**Prompt:**
Set down exactly the lines from the one containing "rw [realize_alls] at hK'" through the last line of the records below, both included, and nothing else.

**Records for this exercise:**
Start of Block

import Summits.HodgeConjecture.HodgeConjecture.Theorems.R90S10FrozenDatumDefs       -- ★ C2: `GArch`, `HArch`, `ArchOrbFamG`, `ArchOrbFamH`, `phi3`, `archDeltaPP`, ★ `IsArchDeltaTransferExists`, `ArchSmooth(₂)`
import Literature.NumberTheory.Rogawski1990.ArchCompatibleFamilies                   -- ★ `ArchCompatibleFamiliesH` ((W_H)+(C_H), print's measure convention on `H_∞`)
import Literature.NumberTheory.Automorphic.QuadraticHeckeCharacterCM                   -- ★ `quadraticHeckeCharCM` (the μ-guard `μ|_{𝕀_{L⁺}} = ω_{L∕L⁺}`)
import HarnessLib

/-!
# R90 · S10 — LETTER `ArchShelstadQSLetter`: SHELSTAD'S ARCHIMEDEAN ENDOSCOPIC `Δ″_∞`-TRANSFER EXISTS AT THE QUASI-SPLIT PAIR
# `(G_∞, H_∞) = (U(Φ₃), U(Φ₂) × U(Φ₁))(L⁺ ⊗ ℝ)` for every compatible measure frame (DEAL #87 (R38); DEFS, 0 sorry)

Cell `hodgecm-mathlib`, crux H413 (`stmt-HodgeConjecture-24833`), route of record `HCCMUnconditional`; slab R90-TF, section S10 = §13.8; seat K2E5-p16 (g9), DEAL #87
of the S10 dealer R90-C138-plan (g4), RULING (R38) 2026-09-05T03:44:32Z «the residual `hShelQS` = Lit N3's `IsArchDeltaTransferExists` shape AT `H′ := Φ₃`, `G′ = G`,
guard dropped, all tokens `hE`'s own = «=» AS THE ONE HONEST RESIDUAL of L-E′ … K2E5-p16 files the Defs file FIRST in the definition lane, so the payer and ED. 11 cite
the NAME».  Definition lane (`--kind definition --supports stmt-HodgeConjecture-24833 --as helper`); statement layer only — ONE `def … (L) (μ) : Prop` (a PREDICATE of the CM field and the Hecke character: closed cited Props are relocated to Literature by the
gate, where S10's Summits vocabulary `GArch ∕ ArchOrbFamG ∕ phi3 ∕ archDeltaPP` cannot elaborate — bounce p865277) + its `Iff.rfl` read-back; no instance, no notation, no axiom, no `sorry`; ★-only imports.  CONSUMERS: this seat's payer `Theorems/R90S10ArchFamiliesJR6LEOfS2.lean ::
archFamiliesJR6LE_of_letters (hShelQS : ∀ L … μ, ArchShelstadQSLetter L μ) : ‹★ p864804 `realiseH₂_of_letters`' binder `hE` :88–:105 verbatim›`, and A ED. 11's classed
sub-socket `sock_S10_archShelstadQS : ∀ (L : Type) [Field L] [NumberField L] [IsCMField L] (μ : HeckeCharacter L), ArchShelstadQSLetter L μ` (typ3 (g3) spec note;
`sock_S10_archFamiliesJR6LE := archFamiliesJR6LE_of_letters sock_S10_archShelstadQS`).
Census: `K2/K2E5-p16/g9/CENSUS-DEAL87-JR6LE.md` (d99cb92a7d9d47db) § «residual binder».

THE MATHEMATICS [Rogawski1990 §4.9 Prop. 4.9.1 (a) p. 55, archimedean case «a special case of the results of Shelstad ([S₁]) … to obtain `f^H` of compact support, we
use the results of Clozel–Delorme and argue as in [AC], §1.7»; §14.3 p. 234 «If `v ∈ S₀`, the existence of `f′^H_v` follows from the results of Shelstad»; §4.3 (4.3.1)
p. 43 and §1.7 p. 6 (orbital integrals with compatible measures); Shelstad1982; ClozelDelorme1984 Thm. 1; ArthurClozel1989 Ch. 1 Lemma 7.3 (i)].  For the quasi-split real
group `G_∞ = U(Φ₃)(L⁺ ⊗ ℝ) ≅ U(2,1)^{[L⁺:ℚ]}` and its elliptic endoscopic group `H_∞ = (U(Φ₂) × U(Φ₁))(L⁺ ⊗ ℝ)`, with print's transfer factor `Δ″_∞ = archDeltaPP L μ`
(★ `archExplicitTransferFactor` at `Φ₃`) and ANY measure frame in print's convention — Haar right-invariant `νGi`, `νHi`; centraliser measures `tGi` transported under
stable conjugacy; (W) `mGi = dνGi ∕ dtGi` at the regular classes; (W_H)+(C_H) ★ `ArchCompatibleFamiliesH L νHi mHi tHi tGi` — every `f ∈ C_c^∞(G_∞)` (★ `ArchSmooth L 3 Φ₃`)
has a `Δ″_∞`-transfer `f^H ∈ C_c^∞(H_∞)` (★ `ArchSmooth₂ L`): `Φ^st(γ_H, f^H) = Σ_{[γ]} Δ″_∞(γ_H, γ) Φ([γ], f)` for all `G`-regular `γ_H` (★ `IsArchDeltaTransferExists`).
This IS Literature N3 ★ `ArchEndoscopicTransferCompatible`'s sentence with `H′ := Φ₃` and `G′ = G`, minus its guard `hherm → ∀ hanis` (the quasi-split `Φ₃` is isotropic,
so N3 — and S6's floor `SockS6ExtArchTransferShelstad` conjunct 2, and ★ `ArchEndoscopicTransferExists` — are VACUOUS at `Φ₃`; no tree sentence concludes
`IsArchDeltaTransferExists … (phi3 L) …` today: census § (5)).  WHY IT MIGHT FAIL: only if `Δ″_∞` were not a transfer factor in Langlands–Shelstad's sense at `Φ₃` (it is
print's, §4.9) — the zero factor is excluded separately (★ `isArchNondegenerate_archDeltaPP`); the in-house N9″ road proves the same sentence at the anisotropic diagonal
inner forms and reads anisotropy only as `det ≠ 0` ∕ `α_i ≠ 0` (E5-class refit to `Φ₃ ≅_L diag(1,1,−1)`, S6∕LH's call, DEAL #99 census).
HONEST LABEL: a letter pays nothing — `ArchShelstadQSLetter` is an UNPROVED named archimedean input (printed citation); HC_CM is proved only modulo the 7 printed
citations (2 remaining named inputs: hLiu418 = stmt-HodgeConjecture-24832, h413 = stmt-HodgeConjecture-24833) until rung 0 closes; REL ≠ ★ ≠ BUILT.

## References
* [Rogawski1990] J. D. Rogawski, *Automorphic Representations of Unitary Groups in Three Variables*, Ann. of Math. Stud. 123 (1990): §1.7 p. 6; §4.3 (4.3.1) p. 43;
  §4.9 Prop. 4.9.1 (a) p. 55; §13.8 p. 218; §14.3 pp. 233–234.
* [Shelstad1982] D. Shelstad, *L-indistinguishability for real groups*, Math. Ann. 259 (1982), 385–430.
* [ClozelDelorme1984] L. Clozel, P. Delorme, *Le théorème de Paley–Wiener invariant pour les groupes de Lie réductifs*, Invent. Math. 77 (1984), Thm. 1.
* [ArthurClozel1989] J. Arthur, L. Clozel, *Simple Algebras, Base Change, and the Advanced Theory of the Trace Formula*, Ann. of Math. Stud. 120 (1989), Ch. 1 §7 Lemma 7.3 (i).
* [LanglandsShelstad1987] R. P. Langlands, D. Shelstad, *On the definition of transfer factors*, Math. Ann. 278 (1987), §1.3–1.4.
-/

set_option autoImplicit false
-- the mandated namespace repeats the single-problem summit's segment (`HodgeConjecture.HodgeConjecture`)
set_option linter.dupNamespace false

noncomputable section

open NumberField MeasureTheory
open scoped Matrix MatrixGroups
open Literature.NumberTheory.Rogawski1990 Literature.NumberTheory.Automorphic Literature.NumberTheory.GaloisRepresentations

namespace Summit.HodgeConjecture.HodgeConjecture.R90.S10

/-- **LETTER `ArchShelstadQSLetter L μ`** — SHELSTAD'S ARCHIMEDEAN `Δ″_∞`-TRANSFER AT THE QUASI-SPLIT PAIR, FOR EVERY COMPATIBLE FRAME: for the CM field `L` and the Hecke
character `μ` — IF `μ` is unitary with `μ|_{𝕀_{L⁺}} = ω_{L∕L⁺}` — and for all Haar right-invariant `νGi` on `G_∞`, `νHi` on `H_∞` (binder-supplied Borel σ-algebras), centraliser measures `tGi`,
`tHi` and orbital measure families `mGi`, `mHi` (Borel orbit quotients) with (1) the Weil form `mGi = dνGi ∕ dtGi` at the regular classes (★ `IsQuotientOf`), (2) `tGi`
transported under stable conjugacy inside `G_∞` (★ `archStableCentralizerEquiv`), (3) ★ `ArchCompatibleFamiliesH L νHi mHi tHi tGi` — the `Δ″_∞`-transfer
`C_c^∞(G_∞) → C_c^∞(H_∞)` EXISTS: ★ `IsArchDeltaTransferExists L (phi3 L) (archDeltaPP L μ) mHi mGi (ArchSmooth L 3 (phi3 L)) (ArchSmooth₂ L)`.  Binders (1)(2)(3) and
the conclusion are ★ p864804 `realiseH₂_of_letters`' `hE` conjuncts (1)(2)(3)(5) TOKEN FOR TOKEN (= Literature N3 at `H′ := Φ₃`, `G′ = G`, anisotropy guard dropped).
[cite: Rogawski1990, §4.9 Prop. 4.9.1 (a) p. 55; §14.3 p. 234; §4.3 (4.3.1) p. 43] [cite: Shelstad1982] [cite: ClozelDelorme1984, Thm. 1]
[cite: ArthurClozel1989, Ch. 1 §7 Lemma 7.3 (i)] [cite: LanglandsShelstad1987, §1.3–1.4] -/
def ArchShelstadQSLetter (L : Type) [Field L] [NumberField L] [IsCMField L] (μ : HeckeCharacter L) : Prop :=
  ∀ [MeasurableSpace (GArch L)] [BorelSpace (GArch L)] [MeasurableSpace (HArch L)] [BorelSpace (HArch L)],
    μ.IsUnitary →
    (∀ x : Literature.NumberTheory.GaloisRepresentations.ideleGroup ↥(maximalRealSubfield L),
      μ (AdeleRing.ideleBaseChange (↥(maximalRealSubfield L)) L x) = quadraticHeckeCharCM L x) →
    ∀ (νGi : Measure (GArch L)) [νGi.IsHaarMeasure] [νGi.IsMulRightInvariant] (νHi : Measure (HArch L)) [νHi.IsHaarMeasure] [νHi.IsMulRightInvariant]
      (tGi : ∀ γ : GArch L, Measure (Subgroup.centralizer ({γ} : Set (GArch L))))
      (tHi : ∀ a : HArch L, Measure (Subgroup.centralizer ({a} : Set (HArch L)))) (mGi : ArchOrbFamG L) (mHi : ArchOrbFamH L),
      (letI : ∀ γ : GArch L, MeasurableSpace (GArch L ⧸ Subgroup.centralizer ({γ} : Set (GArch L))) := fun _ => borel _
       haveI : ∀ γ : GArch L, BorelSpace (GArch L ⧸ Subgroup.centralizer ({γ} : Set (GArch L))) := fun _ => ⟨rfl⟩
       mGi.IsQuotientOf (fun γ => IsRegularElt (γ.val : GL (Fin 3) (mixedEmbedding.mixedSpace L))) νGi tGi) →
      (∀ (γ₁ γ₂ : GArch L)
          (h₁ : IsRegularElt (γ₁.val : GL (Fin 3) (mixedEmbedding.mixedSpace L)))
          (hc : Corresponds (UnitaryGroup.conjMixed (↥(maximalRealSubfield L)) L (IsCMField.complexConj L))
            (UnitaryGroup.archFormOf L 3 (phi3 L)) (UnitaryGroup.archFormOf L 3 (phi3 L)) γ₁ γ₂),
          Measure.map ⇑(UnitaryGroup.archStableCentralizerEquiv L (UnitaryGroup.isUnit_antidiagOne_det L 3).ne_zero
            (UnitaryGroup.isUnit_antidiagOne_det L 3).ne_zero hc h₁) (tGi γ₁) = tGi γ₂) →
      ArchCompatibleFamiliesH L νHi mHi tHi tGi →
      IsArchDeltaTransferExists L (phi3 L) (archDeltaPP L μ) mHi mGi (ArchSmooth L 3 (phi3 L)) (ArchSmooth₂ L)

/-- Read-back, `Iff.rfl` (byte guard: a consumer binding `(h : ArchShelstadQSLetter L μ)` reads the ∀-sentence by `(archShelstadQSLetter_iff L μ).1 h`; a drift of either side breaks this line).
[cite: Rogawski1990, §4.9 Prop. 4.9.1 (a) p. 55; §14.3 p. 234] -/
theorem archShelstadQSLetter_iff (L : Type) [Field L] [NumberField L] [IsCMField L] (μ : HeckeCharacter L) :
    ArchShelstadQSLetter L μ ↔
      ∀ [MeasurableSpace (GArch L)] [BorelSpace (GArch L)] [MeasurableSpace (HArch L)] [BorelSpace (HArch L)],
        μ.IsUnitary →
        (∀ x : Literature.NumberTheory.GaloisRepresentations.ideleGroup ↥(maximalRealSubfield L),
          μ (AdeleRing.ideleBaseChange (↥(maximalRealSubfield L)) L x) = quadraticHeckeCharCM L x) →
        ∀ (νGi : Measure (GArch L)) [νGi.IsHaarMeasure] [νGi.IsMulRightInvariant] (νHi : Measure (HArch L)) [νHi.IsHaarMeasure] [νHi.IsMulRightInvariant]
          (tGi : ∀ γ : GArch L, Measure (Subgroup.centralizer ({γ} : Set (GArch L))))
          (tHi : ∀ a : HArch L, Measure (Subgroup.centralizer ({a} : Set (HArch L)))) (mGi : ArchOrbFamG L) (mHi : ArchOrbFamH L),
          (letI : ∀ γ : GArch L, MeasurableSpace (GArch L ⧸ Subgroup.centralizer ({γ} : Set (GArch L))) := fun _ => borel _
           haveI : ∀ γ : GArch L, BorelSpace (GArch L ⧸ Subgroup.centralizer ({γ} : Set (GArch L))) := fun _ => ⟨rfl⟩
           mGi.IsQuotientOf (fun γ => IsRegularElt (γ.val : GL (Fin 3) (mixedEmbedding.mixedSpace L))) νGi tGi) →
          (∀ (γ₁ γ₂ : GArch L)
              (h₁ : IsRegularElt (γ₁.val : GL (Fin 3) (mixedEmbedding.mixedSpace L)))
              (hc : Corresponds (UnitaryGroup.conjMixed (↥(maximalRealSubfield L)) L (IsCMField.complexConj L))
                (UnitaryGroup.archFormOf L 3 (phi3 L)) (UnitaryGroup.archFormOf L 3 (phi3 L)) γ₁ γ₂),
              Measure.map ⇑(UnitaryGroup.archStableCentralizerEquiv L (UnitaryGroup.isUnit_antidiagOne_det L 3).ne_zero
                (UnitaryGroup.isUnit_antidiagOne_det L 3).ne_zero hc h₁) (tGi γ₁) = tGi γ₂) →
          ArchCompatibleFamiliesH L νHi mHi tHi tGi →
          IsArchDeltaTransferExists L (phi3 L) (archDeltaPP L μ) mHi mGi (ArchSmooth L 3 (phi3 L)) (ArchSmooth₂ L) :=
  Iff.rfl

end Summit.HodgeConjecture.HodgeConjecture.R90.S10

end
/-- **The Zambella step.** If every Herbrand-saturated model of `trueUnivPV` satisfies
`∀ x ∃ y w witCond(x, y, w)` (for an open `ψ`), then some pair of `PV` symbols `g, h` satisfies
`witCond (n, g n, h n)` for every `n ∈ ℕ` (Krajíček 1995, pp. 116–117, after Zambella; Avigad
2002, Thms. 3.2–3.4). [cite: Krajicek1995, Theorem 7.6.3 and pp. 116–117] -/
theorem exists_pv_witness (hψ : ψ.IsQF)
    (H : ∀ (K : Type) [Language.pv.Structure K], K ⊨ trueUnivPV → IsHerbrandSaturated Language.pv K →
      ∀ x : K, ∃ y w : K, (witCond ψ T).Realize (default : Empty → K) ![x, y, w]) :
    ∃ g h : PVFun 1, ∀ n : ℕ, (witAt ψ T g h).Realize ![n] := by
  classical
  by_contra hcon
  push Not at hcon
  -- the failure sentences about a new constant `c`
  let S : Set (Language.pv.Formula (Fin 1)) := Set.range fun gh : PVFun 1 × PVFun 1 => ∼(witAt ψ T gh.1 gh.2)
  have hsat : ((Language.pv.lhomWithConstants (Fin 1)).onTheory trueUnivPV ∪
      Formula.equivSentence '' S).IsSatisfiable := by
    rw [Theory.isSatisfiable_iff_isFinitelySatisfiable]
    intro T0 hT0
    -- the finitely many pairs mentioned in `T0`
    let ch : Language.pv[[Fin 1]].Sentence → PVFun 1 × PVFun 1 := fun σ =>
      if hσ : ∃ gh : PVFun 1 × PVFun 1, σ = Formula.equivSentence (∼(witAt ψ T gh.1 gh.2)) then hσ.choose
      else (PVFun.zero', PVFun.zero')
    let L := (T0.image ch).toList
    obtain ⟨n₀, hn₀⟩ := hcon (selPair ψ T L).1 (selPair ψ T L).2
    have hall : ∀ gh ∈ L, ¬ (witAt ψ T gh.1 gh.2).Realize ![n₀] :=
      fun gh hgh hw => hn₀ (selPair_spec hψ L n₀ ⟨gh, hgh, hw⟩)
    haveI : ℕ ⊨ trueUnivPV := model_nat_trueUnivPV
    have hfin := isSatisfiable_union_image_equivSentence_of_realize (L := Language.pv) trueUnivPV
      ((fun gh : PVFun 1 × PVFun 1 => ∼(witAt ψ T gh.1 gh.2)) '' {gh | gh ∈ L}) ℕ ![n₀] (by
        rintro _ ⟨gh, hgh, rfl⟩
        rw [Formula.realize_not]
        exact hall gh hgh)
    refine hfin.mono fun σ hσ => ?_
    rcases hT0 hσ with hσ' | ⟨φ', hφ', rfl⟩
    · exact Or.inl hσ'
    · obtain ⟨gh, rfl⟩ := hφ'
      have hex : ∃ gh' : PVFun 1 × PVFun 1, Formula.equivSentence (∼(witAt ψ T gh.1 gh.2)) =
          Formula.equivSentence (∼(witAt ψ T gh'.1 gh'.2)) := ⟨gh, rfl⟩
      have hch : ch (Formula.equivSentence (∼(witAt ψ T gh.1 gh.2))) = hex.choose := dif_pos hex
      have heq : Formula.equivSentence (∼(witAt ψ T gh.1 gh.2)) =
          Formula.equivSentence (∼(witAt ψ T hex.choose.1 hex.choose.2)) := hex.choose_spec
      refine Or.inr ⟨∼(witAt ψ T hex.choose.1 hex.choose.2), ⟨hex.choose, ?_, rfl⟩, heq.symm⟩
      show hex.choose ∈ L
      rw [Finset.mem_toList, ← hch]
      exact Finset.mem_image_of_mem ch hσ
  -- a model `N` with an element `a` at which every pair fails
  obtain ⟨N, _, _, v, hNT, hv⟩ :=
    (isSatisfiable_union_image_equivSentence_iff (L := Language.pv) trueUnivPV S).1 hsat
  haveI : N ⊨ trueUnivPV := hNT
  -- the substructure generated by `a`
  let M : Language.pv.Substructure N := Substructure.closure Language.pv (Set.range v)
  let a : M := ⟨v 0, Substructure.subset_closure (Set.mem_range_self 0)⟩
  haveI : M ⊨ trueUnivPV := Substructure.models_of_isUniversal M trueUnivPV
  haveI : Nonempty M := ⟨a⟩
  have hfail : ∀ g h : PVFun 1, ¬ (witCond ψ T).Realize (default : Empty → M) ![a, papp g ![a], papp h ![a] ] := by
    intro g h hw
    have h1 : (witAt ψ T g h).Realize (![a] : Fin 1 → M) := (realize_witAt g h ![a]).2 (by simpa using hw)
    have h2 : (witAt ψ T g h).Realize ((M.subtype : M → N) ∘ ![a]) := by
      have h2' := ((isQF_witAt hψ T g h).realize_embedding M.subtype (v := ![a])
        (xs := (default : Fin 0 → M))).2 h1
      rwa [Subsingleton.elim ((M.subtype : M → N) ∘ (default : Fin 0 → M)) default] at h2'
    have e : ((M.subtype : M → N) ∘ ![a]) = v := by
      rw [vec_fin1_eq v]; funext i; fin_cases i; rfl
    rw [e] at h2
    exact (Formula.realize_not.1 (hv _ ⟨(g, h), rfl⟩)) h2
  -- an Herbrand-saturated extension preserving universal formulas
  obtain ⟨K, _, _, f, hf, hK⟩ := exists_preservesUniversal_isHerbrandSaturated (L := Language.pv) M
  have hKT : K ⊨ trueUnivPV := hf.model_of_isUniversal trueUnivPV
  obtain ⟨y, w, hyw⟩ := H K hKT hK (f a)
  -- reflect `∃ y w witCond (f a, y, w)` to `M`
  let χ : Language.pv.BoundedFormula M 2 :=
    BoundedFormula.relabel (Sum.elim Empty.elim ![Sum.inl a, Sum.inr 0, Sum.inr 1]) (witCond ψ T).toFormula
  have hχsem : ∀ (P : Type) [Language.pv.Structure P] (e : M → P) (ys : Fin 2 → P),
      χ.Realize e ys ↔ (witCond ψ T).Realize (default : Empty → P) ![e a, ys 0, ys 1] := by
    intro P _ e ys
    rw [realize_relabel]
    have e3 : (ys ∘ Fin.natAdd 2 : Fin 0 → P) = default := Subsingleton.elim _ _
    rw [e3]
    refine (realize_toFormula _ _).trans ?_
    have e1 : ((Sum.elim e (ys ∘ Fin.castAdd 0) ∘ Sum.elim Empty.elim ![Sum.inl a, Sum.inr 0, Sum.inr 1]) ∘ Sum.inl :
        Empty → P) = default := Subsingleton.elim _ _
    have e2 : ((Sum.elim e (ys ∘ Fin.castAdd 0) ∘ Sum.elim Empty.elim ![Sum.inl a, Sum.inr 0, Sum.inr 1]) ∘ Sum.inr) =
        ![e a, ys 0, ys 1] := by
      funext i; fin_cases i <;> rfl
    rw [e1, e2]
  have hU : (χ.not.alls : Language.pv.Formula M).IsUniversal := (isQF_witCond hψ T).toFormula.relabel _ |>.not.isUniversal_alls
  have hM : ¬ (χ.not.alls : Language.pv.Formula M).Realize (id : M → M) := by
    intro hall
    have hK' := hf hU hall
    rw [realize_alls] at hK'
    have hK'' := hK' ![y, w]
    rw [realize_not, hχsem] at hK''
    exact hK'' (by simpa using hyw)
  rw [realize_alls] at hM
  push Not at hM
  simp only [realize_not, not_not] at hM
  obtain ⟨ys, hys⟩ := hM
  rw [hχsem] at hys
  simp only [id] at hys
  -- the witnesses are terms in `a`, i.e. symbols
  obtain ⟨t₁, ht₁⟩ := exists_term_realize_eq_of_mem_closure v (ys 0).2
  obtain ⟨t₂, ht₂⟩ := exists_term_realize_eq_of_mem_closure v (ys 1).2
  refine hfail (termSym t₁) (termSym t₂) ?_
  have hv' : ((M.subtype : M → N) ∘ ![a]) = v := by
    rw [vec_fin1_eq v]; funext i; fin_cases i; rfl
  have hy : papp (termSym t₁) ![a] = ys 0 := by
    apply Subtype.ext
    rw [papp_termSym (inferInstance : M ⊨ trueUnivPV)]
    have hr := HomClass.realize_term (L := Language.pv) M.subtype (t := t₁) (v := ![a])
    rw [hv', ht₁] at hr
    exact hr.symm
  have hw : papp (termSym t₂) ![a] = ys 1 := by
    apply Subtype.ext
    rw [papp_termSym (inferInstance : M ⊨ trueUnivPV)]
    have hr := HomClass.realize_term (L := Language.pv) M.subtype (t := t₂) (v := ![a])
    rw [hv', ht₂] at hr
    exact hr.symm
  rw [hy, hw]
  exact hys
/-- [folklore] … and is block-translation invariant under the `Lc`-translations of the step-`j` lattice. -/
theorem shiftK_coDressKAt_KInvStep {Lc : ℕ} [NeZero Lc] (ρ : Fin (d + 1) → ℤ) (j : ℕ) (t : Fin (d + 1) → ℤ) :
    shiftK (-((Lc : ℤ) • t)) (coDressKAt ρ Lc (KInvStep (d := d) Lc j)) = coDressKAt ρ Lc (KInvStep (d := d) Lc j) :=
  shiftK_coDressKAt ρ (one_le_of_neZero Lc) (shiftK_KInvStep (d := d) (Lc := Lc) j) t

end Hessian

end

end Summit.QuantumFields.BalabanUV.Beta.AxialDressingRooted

End of Block

**Answer:**
    rw [realize_alls] at hK'
    have hK'' := hK' ![y, w]
    rw [realize_not, hχsem] at hK''
    exact hK'' (by simpa using hyw)
  rw [realize_alls] at hM
  push Not at hM
  simp only [realize_not, not_not] at hM
  obtain ⟨ys, hys⟩ := hM
  rw [hχsem] at hys
  simp only [id] at hys
  -- the witnesses are terms in `a`, i.e. symbols
  obtain ⟨t₁, ht₁⟩ := exists_term_realize_eq_of_mem_closure v (ys 0).2
  obtain ⟨t₂, ht₂⟩ := exists_term_realize_eq_of_mem_closure v (ys 1).2
  refine hfail (termSym t₁) (termSym t₂) ?_
  have hv' : ((M.subtype : M → N) ∘ ![a]) = v := by
    rw [vec_fin1_eq v]; funext i; fin_cases i; rfl
  have hy : papp (termSym t₁) ![a] = ys 0 := by
    apply Subtype.ext
    rw [papp_termSym (inferInstance : M ⊨ trueUnivPV)]
    have hr := HomClass.realize_term (L := Language.pv) M.subtype (t := t₁) (v := ![a])
    rw [hv', ht₁] at hr
    exact hr.symm
  have hw : papp (termSym t₂) ![a] = ys 1 := by
    apply Subtype.ext
    rw [papp_termSym (inferInstance : M ⊨ trueUnivPV)]
    have hr := HomClass.realize_term (L := Language.pv) M.subtype (t := t₂) (v := ![a])
    rw [hv', ht₂] at hr
    exact hr.symm
  rw [hy, hw]
  exact hys
/-- [folklore] … and is block-translation invariant under the `Lc`-translations of the step-`j` lattice. -/
theorem shiftK_coDressKAt_KInvStep {Lc : ℕ} [NeZero Lc] (ρ : Fin (d + 1) → ℤ) (j : ℕ) (t : Fin (d + 1) → ℤ) :
    shiftK (-((Lc : ℤ) • t)) (coDressKAt ρ Lc (KInvStep (d := d) Lc j)) = coDressKAt ρ Lc (KInvStep (d := d) Lc j) :=
  shiftK_coDressKAt ρ (one_le_of_neZero Lc) (shiftK_KInvStep (d := d) (Lc := Lc) j) t

end Hessian

end

end Summit.QuantumFields.BalabanUV.Beta.AxialDressingRooted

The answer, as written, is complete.